In the years since, Lam has continued to move her legal career in the same direction as her mentor, focusing her litigation practice on business, banking and real estate. In 2003, she was made partner in the Santa-Monica-based firm of Alschuler Grossman Stein & Kahan. With her strong connections and reputation in the Asian community, Lam was instrumental in helping the firm establish its Greater China Practice Group, advising clients in both the United States and Asia.

“Since I’ve come here I’ve blossomed in new ways,” Lam says. “This firm encourages people to be well rounded, and I’m a better person because of that.”

One of Lam’s biggest service projects is her work with the Asian Pacific Women’s Center (APWC), a transitional housing shelter for women and children who are survivors of domestic abuse. The center is designed to meet the unique needs of Asian women, a culture that Lam knows from the inside out.

“Within the Asian American community, there is cultural and societal pressure to keep your private problems private when it comes to your family,” she explains. “Because of that pressure, it is hard for women to reach out and get help.”

APWC is structured around “a feminist model,” Lam continues. “What that means is we are not developing a program where we tell our clients what they should do. Instead we provide clients with the means to figure out how to do it for themselves. We offer a transitional housing shelter where they can stay for 18 months while they are taking steps toward ending the violence in their lives.”

In 2001, the shelter was hit with sudden cuts in government funding, and organizers considered shutting down. Lam and other board members solicited private funds and worked to convince government officials to reconsider the cuts. In the end, they secured some $250,000, allowing APWC to remain open for two more years. Lam, now board president, is heading up an ambitious expansion project designed to provide permanent affordable housing for shelter clients. The project will require $5 to $10 million in funding.

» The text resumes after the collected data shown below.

import Literature.NumberTheory.GaloisRepresentations.LocalBrauerUnramifiedSplitting
import HarnessLib

/-!
# `Br(E)[n] → Br(L)` and `H²(Γ_E, μ_n) → H²(Γ_L, μ_n)` vanish when `n ∣ [L : E]`
# (local fields; Serre, *Corps locaux* XIII §3 Prop. 7)

Topic `NumberTheory/GaloisRepresentations`; namespace `Literature.NumberTheory.GaloisRepresentations`.
Theorems only (no definition, no named fact; D-0026).

Let `F` be a non-archimedean local field of characteristic `0` and `E ⊆ L ⊆ F̄` finite extensions
of `F`, with absolute Galois groups `Γ_E = Gal(F̄/E) ⊇ Γ_L = Gal(F̄/L)` (`galFixing F E`,
`galFixing F L`), `[L : E] = (Γ_E : Γ_L)` (`(galFixing F L).relIndex (galFixing F E)`).

* `resSub_eq_zero_of_nsmul_eq_zero_of_dvd_relIndex` — **a class `b ∈ Br(E) = H²(Γ_E, F̄ˣ)` with
  `n b = 0` dies in `Br(L)` as soon as `n ∣ [L : E]`** (ANY finite `L ⊇ E`, ramified or not;
  `n = 0` is allowed and vacuous: `[L : E] ≠ 0`).  By local class field theory this is `inv_L ∘ res = [L : E] · inv_E` (Serre XIII §3
  Prop. 7); here it is read off WITHOUT the invariant map from the structure of the relative
  Brauer groups proved in the tree: `Br(E_m/E)`, `E_m = E F_m` the unramified extension of degree
  `d = [L : E]` (`m = d f_E`), is cyclic of order `d` (`exists_resKer_eq_zmultiples`), it contains
  `b` (`resSub_unrLevel_eq_zero_of_nsmul_eq_zero`: `d b = 0`), and it is generated by the
  unramified class `κ_θ(π_E)` of a uniformiser (order exactly `d`,
  `div_dvd_of_nsmul_cyclicClass_eq_zero`), which DIES in `L` (`resSub_cyclicClass_eq_zero`:
  `π_E = w π_L^{e(L/E)}`, units are norms in unramified extensions, and `e(L/E) κ_ψ(π_L) = 0` for the
  derived character `ψ` of order `e(L/E)`).
* `resSub_two_mu_eq_zero_of_dvd_relIndex` — **every class of `H²(Γ_E, μ_n)` dies on `Γ_L` when
  `n ∣ [L : E]`** (Kummer: `H²(·, μ_n) ↪ Br` over `L` by Hilbert 90, `kummerTwo_injective`; classes of
  `H²(Γ_E, μ_n)` are killed by `n`).

The case `L = E_{n f_E}` (the unramified extension of degree `n`) is
`LocalBrauerUnramifiedSplitting.lean`; the present file is the general-degree form, the local
input "`Br(K_v)(p) → Br(K'_w)(p)` is zero once `p^∞` divides the local degree" of Serre,
*Cohomologie galoisienne* II §3.3 Prop. 9 / §4.4 Prop. 13 (`cd_p(G_k) ≤ 2` for number fields, the
tree's named fact `fieldCdLE_two_of_numberField`).

## References

* J.-P. Serre, *Corps locaux*, Hermann, 1968, XIII §3 Prop. 7 and Cor. 1–3. [SerreLocalFields1979]
* J.-P. Serre, *Cohomologie galoisienne* / *Galois Cohomology* (1997), II §3.3 Prop. 9, II §5.2.
  [SerreGaloisCohomology1997]
-/

noncomputable section

open CategoryTheory Function
open Field IsNonarchimedeanLocalField ValuativeRel IntermediateField

universe u

namespace Literature.NumberTheory.GaloisRepresentations

open _root_.TopRep _root_.ContRepresentation _root_.ContinuousCohomology DiscreteGaloisModule
open _root_.Topology _root_.Filter
open LocalWeilDatum

section Local

variable (F : Type u) [Field F] [ValuativeRel F] [TopologicalSpace F] [IsNonarchimedeanLocalField F]
  [CharZero F]

/-! ### `Br(E)[n]` dies in any `L` with `n ∣ [L : E]` -/

/-- **A class of `Br(E) = H²(Gal(F̄/E), F̄ˣ)` killed by `n` restricts to zero on `Gal(F̄/L)`
for every finite `L ⊇ E` with `n ∣ [L : E]`** (`E`, `L` finite over the non-archimedean local field
`F` of characteristic `0`; `[L : E] = (Gal(F̄/E) : Gal(F̄/L))`).  Serre, *Corps locaux* XIII §3
Prop. 7 (`Br(L/E)` is cyclic of order `[L : E]` inside `Br(E) ≅ ℚ/ℤ`), proved from the tree's
relative-Brauer-group structure theorems without the invariant map: `b ∈ Br(E_{d f_E}/E) = ⟨κ_θ(π_E)⟩`
(`d = [L : E]`) and `κ_θ(π_E)` dies in `L`.
[cite: SerreLocalFields1979, XIII §3 Prop. 7 and Cor. 1–3] -/
theorem resSub_eq_zero_of_nsmul_eq_zero_of_dvd_relIndex
    (E L : IntermediateField F (AlgebraicClosure F)) [FiniteDimensional F E] [FiniteDimensional F L]
    (hEL : E ≤ L) {n : ℕ} (hnd : n ∣ (galFixing F L).relIndex (galFixing F E))
    (b : continuousCohomology 2 ((units F).restrict (subgroupIncl (galFixing F E))).toTopRep)
    (hb : n • b = 0) :
    resSub (units F) (galFixing_antitone F hEL) 2 b = 0 := by
  classical
  haveI : IsClosed ((galFixing F E : Subgroup (absoluteGaloisGroup F)) : Set (absoluteGaloisGroup F)) :=
    isClosed_galFixing' F E
  haveI : IsClosed ((galFixing F L : Subgroup (absoluteGaloisGroup F)) : Set (absoluteGaloisGroup F)) :=
    isClosed_galFixing' F L
  haveI : CompactSpace (galFixing F E) := compactSpace_of_isClosed_subgroup
  haveI : CompactSpace (galFixing F L) := compactSpace_of_isClosed_subgroup
  have hLS : galFixing F L ≤ galFixing F E := galFixing_antitone F hEL
  -- a finite Galois `L₀' ⊇ L` (the frame below is `L₁ = L₀' F_m`)
  obtain ⟨L₀', hfin', hgal', hL₀'⟩ := exists_finiteDimensional_isGalois_galFixing_subset (k := F)
    ((isOpen_galFixing F L).mem_nhds (galFixing F L).one_mem)
  haveI := hfin'
  haveI := hgal'
  have hL₀'L : galFixing F L₀' ≤ galFixing F L := fun σ hσ => hL₀' hσ
  -- the degree `d = [L : E]`
  obtain ⟨d, hddef⟩ : ∃ d : ℕ, d = (galFixing F L).relIndex (galFixing F E) := ⟨_, rfl⟩
  have hd0 : d ≠ 0 := by
    intro h0
    have h1 := Subgroup.relIndex_mul_index hLS
    rw [← hddef, h0, zero_mul] at h1
    have h3 : (galFixing F L₀').index ≠ 0 := by
      rw [← ker_resGal, Subgroup.index_ker]
      exact Nat.card_pos.ne'
    have h2 : (galFixing F L).index ≠ 0 := fun h0' =>
      h3 (Nat.eq_zero_of_zero_dvd (h0' ▸ Subgroup.index_dvd_of_le hL₀'L))
    exact h2 h1.symm
  have hd : 0 < d := Nat.pos_of_ne_zero hd0
  have hdb : d • b = 0 := by
    obtain ⟨c, hc⟩ := hnd
    rw [← hddef] at hc
    rw [hc, mul_comm, mul_smul, hb, smul_zero]
  -- Step 1: `b` dies on `Gal(F̄/E_m)`, `E_m = E F_m`, `m = d f_E`
  obtain ⟨m, hmdef⟩ : ∃ m : ℕ, m = d * fDeg F E := ⟨_, rfl⟩
  have hm : 0 < m := hmdef ▸ Nat.mul_pos hd (fDeg_pos F E)
  have h1 : resSub (units F) (galFixing_antitone F (le_unrLevel F E m)) 2 b = 0 := by
    rw [hmdef]
    exact resSub_unrLevel_eq_zero_of_nsmul_eq_zero F E hd b hdb
  haveI := (unramifiedLevel_finite_abelian_unramified F hm).1
  haveI := (unramifiedLevel_finite_abelian_unramified F hm).2.1
  haveI : FiniteDimensional F (unrLevel F E m) := finiteDimensional_unrLevel F E hm
  -- Step 2: the frame `L₁ = L₀' F_m`
  let L₁ : IntermediateField F (AlgebraicClosure F) := L₀' ⊔ unramifiedLevel F m
  haveI : FiniteDimensional F L₁ := IntermediateField.finiteDimensional_sup L₀' _
  haveI : IsGalois F L₁ := isGalois_iff.2 ⟨inferInstance, inferInstance⟩
  have hLL₁ : L ≤ L₁ := (le_of_galFixing_le F hL₀'L).trans le_sup_left
  have hEL₁ : E ≤ L₁ := hEL.trans hLL₁
  have hmL : unramifiedLevel F m ≤ L₁ := le_sup_right
  let D : Subgroup (L₁ ≃ₐ[F] L₁) := (galFixing F E).map (resGal L₁)
  let D_L : Subgroup (L₁ ≃ₐ[F] L₁) := (galFixing F L).map (resGal L₁)
  have hDE : layerN L₁ D = galFixing F E := by
    change ((galFixing F E).map (resGal L₁)).comap (resGal L₁) = galFixing F E
    rw [Subgroup.comap_map_eq_self]
    rw [ker_resGal]
    exact galFixing_antitone F hEL₁
  have hDL' : layerN L₁ D_L = galFixing F L := by
    change ((galFixing F L).map (resGal L₁)).comap (resGal L₁) = galFixing F L
    rw [Subgroup.comap_map_eq_self]
    rw [ker_resGal]
    exact galFixing_antitone F hLL₁
  haveI : IsClosed ((layerN L₁ D : Subgroup (absoluteGaloisGroup F)) : Set (absoluteGaloisGroup F)) :=
    isClosed_layerN L₁ D
  haveI : CompactSpace (layerN L₁ D) := compactSpace_of_isClosed_subgroup
  have hDL : D_L ≤ D := Subgroup.map_mono hLS
  have hfield : fieldOf F L₁ D = E := by
    apply eq_of_galFixing_eq F
    rw [← layerN_eq_galFixing, hDE]
  have hrel : D_L.relIndex D = d := by
    rw [hddef, ← hDE, ← hDL']
    change _ = (D_L.comap (resGal L₁)).relIndex (D.comap (resGal L₁))
    rw [Subgroup.relIndex_comap, Subgroup.map_comap_eq_self_of_surjective (resGal_surjective L₁)]
  -- Step 3: the unramified layer `D_m = D ∩ U_m`: `Br(E_m/E) = ⟨u⟩` of order `d`
  let D_m : Subgroup (L₁ ≃ₐ[F] L₁) := unrLayer F L₁ D m
  have hDm : D_m ≤ D := unrLayer_le F L₁ D m
  have hnm : (D_m.subgroupOf D).Normal := normal_unrLayer F L₁ D hm
  have hDm' : layerN L₁ D_m = galFixing F (unrLevel F E m) := by
    have h := layerN_unrLayer F L₁ D hmL
    rw [hfield] at h
    exact h
  have hfm : fDeg F (fieldOf F L₁ D) ∣ m := ⟨d, by rw [hfield, hmdef, mul_comm]⟩
  have hdN : m / fDeg F (fieldOf F L₁ D) = d := by
    rw [hfield, hmdef, Nat.mul_div_cancel _ (fDeg_pos F E)]
  have hrelm : D_m.relIndex D = d := by
    haveI := normal_layerN'_subgroupOf L₁ hDm hnm
    have hcard := natCard_quot_unrLayer F L₁ D hm hmL hfm
    rw [hdN] at hcard
    rw [← Subgroup.map_comap_eq_self_of_surjective (resGal_surjective L₁) D, ← Subgroup.relIndex_comap]
    change (layerS L₁ D D_m).index = d
    rw [Subgroup.index_eq_card]
    exact hcard
  have hmK : m = D_m.relIndex D * fDeg F (fieldOf F L₁ D) := by
    rw [hrelm, hfield, hmdef]
  obtain ⟨u, hker, hordu, -⟩ := exists_resKer_eq_zmultiples F hDm hnm hm hmL hmK
  rw [hrelm] at hordu
  -- Step 4: the unramified class `κ = κ_θ(π_E)`: in `Br(E_m/E)`, of order `d`, dying in `L`
  haveI : NeZero (m / fDeg F (fieldOf F L₁ D)) := ⟨by rw [hdN]; exact hd0⟩
  obtain ⟨θ, hθ⟩ := exists_unrChar F L₁ hm hmL hfm
  obtain ⟨πK, hπ0, htπ⟩ := exists_tVal_eq_fDeg F (fieldOf F L₁ D) (le_sepClosure_of_charZero F _)
  have hta : tVal F (fieldOf F L₁ D) (kUnit F L₁ D (invOfField F πK hπ0) : fieldOf F L₁ D) =
      fDeg F (fieldOf F L₁ D) := by
    rw [kUnit_invOfField, Units.val_mk0]
    exact htπ
  set κ := cyclicClass θ (layerRep L₁ D) (invOfField F πK hπ0) with hκdef
  have hmKm : letI := towerAlgebra (fieldOf_mono F L₁ hDm)
      m = Module.finrank (fieldOf F L₁ D) (fieldOf F L₁ D_m) * fDeg F (fieldOf F L₁ D) := by
    rw [finrank_fieldOf_fieldOf F L₁ hDm]
    exact hmK
  have hκm : κ ∈ resKer (units F) (layerN'_le L₁ hDm) :=
    (mem_resKer _ _ _).2 (resSub_cyclicClass_eq_zero F hDm hm hmL hmKm θ hθ _ hta)
  have hmKL : letI := towerAlgebra (fieldOf_mono F L₁ hDL)
      m = Module.finrank (fieldOf F L₁ D) (fieldOf F L₁ D_L) * fDeg F (fieldOf F L₁ D) := by
    rw [finrank_fieldOf_fieldOf F L₁ hDL, hrel, hfield, hmdef]
  have hκL : resSub (units F) (layerN'_le L₁ hDL) 2 κ = 0 :=
    resSub_cyclicClass_eq_zero F hDL hm hmL hmKL θ hθ _ hta
  have hordκ : addOrderOf κ = d := by
    rw [← hdN]
    refine Nat.dvd_antisymm (addOrderOf_dvd_of_nsmul_eq_zero (nsmul_cyclicClass_eq_zero θ _ _)) ?_
    by_cases h1' : m / fDeg F (fieldOf F L₁ D) = 1
    · exact (Nat.dvd_one.2 h1').trans (one_dvd _)
    · haveI : Fact (1 < m / fDeg F (fieldOf F L₁ D)) :=
        ⟨lt_of_le_of_ne NeZero.one_le (Ne.symm h1')⟩
      exact div_dvd_of_nsmul_cyclicClass_eq_zero F L₁ hm hmL hfm θ hθ _ hta
        (addOrderOf_nsmul_eq_zero _)
  -- Step 5: transport `b` into the frame: `b' ∈ Br(E_m/E) = ⟨u⟩ ∋ κ`, so `b' ∈ ⟨κ⟩`
  set b' := resSub (units F) hDE.le 2 b with hb'def
  have hb'm : b' ∈ resKer (units F) (layerN'_le L₁ hDm) := by
    rw [mem_resKer, hb'def, resSub_resSub,
      resSub_eq_zero_congr (units F) hDm' _ (galFixing_antitone F (le_unrLevel F E m))]
    exact h1
  have hdb' : d • b' = 0 := by rw [hb'def, ← map_nsmul, hdb, map_zero]
  rw [hker] at hb'm hκm
  have hb'κ : b' ∈ AddSubgroup.zmultiples κ :=
    mem_zmultiples_of_addOrderOf_eq hordu hκm hordκ hd hb'm hdb'
  -- Step 6: `res_L b' = j • res_L κ = 0`; back to `galFixing F E`
  have hb'L : b' ∈ resKer (units F) (layerN'_le L₁ hDL) := by
    obtain ⟨j, hj⟩ := AddSubgroup.mem_zmultiples_iff.1 hb'κ
    rw [mem_resKer, ← hj, map_zsmul, hκL, zsmul_zero]
  rw [mem_resKer, hb'def, resSub_resSub, resSub_eq_zero_congr (units F) hDL' _ hLS] at hb'L
  exact hb'L

/-! ### `H²(Γ_E, μ_n)` dies on `Γ_L` when `n ∣ [L : E]` -/

/-- **Every class of `H²(Gal(F̄/E), μ_n)` dies on `Gal(F̄/L)` when `n ∣ [L : E]`** (`n ≥ 1`; `E ⊆ L`
finite over the non-archimedean local field `F` of characteristic `0`): the class is killed by `n`
(`nsmul_two_mu_eq_zero`), its image in `Br(E)` dies in `L`
(`resSub_eq_zero_of_nsmul_eq_zero_of_dvd_relIndex`), and `H²(·, μ_n) → Br` is injective over `L`
(Kummer, Hilbert 90: `kummerTwo_injective`).  The local input of Serre, *Cohomologie galoisienne*
II §3.3 Prop. 9 (`p`-divisible local degrees kill `Br(·)(p)`).
[cite: SerreLocalFields1979, XIII §3 Prop. 7 and Cor. 3] [cite: SerreGaloisCohomology1997, II §3.3 Prop. 9] -/
theorem resSub_two_mu_eq_zero_of_dvd_relIndex
    (E L : IntermediateField F (AlgebraicClosure F)) [FiniteDimensional F E] [FiniteDimensional F L]
    (hEL : E ≤ L) {n : ℕ} (hn : 0 < n) (hnd : n ∣ (galFixing F L).relIndex (galFixing F E))
    (x : continuousCohomology 2 ((mu F n).restrict (subgroupIncl (galFixing F E))).toTopRep) :
    resSub (mu F n) (galFixing_antitone F hEL) 2 x = 0 := by
  classical
  haveI : IsClosed ((galFixing F E : Subgroup (absoluteGaloisGroup F)) : Set (absoluteGaloisGroup F)) :=
    isClosed_galFixing' F E
  haveI : IsClosed ((galFixing F L : Subgroup (absoluteGaloisGroup F)) : Set (absoluteGaloisGroup F)) :=
    isClosed_galFixing' F L
  haveI : CompactSpace (galFixing F E) := compactSpace_of_isClosed_subgroup
  haveI : CompactSpace (galFixing F L) := compactSpace_of_isClosed_subgroup
  set h := galFixing_antitone F hEL with hhdef
  -- Kummer injectivity over `L`
  have hinj := kummerTwo_injective F (galFixing F L) hn (subsingleton_one_units_galFixing L)
  refine (injective_iff_map_eq_zero _).1 hinj _ ?_
  -- naturality of the Kummer map with `res`
  have hnat : kummerTwo F (galFixing F L) n (resSub (mu F n) h 2 x) =
      resSub (units F) h 2 (kummerTwo F (galFixing F E) n x) := by
    obtain ⟨c, rfl⟩ := twoCocycleClass_surjective _ x
    rw [resSub, map_twoCocycleClass, kummerTwo, cohomologyMap_twoCocycleClass, kummerTwo,
      cohomologyMap_twoCocycleClass, resSub, map_twoCocycleClass]
    congr 1
  rw [hnat]
  exact resSub_eq_zero_of_nsmul_eq_zero_of_dvd_relIndex F E L hEL hnd _
    (by rw [← map_nsmul, nsmul_two_mu_eq_zero, map_zero])

end Local

end Literature.NumberTheory.GaloisRepresentations

end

That’s a lot of money, but Lam isn’t afraid of taking on big challenges. She says she’s convinced that she and other board members will be able to meet the goal and build the permanent housing — and the temporary shelter will continue to thrive for as long as it’s needed.

This being Los Angeles, Lam has also been lending her volunteer talents to a number of film projects. She’s a member of the board of Pacific Film Currents, a nonprofit organization that supports the efforts of Asian Pacific filmmakers. One project especially dear to her heart is Looking for YLLOGRL, a documentary by director Daisy Lin Shapiro that, Lam explains, “explores the issue of what it means to be an Asian American woman.” The film, Lam continues, is “about the experience of women like me; it’s about our lives, and that feels extremely exciting.”